(Collected data)
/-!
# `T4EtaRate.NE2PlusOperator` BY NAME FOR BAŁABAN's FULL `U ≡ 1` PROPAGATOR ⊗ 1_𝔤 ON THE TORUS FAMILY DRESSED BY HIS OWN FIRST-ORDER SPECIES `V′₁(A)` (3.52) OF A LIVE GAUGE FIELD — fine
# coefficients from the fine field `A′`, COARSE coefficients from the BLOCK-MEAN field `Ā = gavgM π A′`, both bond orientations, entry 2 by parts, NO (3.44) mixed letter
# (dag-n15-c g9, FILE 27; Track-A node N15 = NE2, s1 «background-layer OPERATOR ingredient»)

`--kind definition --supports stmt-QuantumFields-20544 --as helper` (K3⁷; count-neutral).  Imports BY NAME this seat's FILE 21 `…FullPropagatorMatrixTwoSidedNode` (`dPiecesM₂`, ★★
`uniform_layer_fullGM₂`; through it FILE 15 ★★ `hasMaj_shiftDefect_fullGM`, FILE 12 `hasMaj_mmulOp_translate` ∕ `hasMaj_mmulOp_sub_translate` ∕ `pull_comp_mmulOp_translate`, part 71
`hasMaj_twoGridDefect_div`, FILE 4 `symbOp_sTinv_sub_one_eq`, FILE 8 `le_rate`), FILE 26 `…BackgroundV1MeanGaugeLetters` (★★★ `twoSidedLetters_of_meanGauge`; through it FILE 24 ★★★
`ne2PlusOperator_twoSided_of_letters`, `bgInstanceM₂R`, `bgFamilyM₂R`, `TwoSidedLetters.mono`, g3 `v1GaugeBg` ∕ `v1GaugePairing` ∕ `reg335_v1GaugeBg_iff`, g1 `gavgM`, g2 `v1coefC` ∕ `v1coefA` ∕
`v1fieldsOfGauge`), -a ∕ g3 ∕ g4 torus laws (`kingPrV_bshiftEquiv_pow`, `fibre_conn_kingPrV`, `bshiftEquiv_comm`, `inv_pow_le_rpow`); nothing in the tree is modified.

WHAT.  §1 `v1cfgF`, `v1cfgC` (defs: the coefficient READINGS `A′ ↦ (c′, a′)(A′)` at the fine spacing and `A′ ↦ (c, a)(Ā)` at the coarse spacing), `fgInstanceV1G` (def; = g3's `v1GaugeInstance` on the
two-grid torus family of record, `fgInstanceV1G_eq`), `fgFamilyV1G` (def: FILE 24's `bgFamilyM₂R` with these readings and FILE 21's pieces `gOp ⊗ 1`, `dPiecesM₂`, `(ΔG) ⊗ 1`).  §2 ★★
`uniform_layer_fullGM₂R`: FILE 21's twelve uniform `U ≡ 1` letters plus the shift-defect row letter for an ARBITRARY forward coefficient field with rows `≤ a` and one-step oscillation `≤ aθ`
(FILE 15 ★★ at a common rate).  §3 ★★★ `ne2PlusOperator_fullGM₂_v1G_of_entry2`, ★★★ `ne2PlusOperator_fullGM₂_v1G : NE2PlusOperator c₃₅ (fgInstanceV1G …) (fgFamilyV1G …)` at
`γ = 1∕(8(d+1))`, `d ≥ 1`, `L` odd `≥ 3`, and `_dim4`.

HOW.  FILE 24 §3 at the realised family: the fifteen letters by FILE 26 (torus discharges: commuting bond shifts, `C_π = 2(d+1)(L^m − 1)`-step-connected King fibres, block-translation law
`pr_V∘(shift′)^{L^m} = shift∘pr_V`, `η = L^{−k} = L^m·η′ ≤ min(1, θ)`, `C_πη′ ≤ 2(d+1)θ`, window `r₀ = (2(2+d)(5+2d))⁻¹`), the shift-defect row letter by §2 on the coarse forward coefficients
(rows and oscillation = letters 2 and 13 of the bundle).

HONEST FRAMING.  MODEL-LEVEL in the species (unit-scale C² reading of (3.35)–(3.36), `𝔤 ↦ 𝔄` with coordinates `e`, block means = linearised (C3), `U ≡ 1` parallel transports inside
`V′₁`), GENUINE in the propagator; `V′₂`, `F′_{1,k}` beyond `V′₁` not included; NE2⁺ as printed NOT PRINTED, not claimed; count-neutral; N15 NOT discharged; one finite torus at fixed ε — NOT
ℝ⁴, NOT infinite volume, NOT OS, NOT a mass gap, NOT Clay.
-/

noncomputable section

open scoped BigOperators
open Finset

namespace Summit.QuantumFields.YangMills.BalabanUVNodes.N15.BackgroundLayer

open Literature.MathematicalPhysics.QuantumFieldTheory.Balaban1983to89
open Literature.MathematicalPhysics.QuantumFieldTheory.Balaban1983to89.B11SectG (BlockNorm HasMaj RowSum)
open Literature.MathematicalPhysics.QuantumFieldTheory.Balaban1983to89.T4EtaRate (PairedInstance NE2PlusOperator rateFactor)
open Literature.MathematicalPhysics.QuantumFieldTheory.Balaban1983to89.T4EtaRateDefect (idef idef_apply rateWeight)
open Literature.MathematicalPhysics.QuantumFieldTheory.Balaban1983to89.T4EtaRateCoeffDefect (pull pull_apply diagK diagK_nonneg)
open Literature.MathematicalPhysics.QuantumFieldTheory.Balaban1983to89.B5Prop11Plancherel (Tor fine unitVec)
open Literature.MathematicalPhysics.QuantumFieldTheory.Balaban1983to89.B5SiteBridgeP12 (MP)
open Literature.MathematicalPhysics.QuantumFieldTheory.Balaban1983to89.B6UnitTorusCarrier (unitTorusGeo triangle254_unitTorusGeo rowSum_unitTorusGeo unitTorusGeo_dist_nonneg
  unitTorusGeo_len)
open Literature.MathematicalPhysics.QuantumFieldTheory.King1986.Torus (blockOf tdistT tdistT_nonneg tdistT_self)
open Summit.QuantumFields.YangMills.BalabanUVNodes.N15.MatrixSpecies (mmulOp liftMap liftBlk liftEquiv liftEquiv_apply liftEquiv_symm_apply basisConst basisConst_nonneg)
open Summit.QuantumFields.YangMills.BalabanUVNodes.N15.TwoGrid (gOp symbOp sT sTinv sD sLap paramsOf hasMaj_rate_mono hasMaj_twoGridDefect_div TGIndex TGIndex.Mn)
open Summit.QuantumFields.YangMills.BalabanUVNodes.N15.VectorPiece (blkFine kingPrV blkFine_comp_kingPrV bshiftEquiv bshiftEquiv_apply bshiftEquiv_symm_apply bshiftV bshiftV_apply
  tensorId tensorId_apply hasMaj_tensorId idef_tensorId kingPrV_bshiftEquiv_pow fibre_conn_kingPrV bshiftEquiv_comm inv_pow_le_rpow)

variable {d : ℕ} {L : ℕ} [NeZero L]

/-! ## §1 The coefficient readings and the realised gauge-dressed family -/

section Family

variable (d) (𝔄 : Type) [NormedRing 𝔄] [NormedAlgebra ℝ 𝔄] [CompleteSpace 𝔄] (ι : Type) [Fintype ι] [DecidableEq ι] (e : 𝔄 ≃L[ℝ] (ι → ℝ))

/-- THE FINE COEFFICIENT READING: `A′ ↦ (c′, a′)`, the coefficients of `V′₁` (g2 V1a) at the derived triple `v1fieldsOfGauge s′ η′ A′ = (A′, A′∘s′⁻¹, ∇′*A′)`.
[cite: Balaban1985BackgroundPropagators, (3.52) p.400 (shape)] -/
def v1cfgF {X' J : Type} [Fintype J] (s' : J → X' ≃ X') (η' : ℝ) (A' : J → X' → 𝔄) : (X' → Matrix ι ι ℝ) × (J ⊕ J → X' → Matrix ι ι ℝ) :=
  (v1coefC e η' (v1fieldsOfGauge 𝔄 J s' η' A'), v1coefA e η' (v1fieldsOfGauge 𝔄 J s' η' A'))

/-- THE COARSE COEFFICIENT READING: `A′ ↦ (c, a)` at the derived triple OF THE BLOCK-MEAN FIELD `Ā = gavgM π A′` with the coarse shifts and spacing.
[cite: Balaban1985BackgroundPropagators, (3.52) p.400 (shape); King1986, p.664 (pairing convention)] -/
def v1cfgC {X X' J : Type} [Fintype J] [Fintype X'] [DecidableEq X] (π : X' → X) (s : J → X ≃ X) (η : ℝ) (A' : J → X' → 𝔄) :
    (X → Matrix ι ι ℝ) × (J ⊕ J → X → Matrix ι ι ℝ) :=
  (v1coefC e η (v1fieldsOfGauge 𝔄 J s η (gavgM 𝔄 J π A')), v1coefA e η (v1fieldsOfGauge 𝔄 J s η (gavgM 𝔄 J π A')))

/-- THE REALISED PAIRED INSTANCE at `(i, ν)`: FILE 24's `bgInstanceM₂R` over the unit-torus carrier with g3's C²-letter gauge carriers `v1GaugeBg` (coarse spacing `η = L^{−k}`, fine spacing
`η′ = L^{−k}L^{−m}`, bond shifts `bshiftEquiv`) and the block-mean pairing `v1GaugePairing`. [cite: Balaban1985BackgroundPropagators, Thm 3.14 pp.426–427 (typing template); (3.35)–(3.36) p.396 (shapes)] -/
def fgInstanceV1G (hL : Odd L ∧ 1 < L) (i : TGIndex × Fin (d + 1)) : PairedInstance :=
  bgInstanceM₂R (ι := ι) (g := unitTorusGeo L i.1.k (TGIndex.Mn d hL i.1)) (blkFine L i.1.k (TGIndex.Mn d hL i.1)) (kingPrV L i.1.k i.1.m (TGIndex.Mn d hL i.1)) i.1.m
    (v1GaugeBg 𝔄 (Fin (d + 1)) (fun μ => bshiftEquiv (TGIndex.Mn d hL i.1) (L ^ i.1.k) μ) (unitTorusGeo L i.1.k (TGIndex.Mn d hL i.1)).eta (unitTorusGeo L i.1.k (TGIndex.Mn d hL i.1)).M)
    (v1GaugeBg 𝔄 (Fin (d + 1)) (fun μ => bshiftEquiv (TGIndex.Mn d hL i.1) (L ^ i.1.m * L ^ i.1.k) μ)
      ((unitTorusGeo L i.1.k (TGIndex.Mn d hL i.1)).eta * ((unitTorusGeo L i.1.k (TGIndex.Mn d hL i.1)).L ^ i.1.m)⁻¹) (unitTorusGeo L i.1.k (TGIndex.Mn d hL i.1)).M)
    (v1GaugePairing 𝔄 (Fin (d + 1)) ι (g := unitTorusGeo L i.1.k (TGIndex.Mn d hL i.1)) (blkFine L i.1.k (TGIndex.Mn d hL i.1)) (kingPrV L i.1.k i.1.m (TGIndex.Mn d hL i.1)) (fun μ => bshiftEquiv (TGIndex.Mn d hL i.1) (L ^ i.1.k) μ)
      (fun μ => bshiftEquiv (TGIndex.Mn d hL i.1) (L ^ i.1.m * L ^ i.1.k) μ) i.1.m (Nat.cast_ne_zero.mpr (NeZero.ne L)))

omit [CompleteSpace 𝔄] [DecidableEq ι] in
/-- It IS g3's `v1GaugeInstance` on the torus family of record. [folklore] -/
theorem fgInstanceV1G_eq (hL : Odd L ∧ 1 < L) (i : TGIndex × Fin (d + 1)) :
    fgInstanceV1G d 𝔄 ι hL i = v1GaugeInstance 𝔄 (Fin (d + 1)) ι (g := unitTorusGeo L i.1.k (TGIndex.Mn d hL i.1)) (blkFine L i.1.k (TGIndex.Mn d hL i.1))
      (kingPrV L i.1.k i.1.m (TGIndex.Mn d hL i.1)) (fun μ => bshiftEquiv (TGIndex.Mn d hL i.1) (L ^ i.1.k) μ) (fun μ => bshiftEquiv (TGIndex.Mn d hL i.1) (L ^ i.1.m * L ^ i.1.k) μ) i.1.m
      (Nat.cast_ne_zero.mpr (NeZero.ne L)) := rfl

---

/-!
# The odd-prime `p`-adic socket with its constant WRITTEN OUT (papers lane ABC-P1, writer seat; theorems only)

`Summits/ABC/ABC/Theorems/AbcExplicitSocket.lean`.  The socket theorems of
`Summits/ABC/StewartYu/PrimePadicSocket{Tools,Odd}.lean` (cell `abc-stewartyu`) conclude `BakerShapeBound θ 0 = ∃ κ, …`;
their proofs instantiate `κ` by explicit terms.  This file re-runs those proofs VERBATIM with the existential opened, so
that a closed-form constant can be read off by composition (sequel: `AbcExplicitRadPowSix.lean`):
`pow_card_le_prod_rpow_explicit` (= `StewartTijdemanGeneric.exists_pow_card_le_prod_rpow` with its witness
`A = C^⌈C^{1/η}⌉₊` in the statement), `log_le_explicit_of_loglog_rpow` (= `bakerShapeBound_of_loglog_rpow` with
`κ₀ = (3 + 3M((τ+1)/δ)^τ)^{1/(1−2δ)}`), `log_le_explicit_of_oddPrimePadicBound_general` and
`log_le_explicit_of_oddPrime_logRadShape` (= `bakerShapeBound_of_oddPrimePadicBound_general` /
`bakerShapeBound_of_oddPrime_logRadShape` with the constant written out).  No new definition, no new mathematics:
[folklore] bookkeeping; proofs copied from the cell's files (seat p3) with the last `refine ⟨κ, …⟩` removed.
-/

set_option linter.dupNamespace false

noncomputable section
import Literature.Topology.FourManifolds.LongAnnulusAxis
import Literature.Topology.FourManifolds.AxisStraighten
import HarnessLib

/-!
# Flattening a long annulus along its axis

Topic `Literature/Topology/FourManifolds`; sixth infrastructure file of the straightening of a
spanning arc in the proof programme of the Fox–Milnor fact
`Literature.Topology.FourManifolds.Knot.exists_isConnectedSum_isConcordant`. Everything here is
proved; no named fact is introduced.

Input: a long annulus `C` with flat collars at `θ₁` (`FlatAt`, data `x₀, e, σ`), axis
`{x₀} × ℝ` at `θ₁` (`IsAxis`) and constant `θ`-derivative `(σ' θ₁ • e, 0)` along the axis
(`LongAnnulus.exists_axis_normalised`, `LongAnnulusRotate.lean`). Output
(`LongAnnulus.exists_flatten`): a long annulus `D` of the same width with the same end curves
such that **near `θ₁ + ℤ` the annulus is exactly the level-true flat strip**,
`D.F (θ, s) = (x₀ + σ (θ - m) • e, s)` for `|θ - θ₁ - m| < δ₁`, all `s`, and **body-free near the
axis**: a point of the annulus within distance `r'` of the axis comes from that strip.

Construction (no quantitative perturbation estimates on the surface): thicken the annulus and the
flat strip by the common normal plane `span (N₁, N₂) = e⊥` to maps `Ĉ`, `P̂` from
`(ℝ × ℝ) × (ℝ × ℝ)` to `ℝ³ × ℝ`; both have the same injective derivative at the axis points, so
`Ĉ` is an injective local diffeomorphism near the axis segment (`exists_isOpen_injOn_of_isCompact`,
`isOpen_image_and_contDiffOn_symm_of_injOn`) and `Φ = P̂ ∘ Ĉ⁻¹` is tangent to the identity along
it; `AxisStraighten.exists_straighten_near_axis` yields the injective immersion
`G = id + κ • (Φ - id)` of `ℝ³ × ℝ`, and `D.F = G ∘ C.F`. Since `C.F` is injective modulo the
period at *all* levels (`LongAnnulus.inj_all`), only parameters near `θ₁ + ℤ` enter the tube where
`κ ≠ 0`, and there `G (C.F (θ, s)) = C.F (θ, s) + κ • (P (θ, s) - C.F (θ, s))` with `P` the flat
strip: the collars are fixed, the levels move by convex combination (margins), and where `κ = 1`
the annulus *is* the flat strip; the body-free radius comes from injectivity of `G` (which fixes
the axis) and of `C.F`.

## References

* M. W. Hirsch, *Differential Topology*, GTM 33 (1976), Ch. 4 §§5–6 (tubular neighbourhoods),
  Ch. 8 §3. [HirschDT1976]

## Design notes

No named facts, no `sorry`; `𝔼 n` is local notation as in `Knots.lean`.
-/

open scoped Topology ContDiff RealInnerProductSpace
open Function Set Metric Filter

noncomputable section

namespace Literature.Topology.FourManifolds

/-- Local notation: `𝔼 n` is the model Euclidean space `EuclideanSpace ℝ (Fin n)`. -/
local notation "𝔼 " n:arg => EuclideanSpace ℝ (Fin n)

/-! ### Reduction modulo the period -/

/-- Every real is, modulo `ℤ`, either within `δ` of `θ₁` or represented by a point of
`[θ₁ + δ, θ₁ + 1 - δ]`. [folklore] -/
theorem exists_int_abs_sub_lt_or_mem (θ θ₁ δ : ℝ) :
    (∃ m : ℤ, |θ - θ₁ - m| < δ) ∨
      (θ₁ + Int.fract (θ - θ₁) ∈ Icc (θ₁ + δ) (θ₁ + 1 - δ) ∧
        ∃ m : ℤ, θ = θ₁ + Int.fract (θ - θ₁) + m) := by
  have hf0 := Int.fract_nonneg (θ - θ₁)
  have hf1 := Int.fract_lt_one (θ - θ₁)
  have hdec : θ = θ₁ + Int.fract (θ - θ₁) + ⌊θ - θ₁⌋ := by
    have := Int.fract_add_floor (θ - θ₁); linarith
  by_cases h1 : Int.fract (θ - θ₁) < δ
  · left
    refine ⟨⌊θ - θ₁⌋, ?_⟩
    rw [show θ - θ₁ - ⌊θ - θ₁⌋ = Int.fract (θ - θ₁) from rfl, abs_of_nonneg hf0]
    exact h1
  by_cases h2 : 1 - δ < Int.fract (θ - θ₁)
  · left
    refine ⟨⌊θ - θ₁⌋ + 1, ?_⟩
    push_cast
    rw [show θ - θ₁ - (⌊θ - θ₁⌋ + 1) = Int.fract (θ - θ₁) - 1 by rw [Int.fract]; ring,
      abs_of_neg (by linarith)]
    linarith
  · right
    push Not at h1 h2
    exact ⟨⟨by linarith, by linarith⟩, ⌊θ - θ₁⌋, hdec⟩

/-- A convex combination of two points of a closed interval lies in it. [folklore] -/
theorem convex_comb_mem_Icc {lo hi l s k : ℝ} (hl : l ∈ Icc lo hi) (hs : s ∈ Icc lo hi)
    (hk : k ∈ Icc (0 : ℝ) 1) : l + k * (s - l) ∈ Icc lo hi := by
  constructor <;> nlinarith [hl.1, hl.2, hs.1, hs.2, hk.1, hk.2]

» **Exercise goal**
Transcribe each line of the data above, unaltered, from the one where "# coefficients from" appears to the one where "through it FILE 15" appears, inclusive of both.

» **Response to the task**
# coefficients from the fine field `A′`, COARSE coefficients from the BLOCK-MEAN field `Ā = gavgM π A′`, both bond orientations, entry 2 by parts, NO (3.44) mixed letter
# (dag-n15-c g9, FILE 27; Track-A node N15 = NE2, s1 «background-layer OPERATOR ingredient»)

`--kind definition --supports stmt-QuantumFields-20544 --as helper` (K3⁷; count-neutral).  Imports BY NAME this seat's FILE 21 `…FullPropagatorMatrixTwoSidedNode` (`dPiecesM₂`, ★★
`uniform_layer_fullGM₂`; through it FILE 15 ★★ `hasMaj_shiftDefect_fullGM`, FILE 12 `hasMaj_mmulOp_translate` ∕ `hasMaj_mmulOp_sub_translate` ∕ `pull_comp_mmulOp_translate`, part 71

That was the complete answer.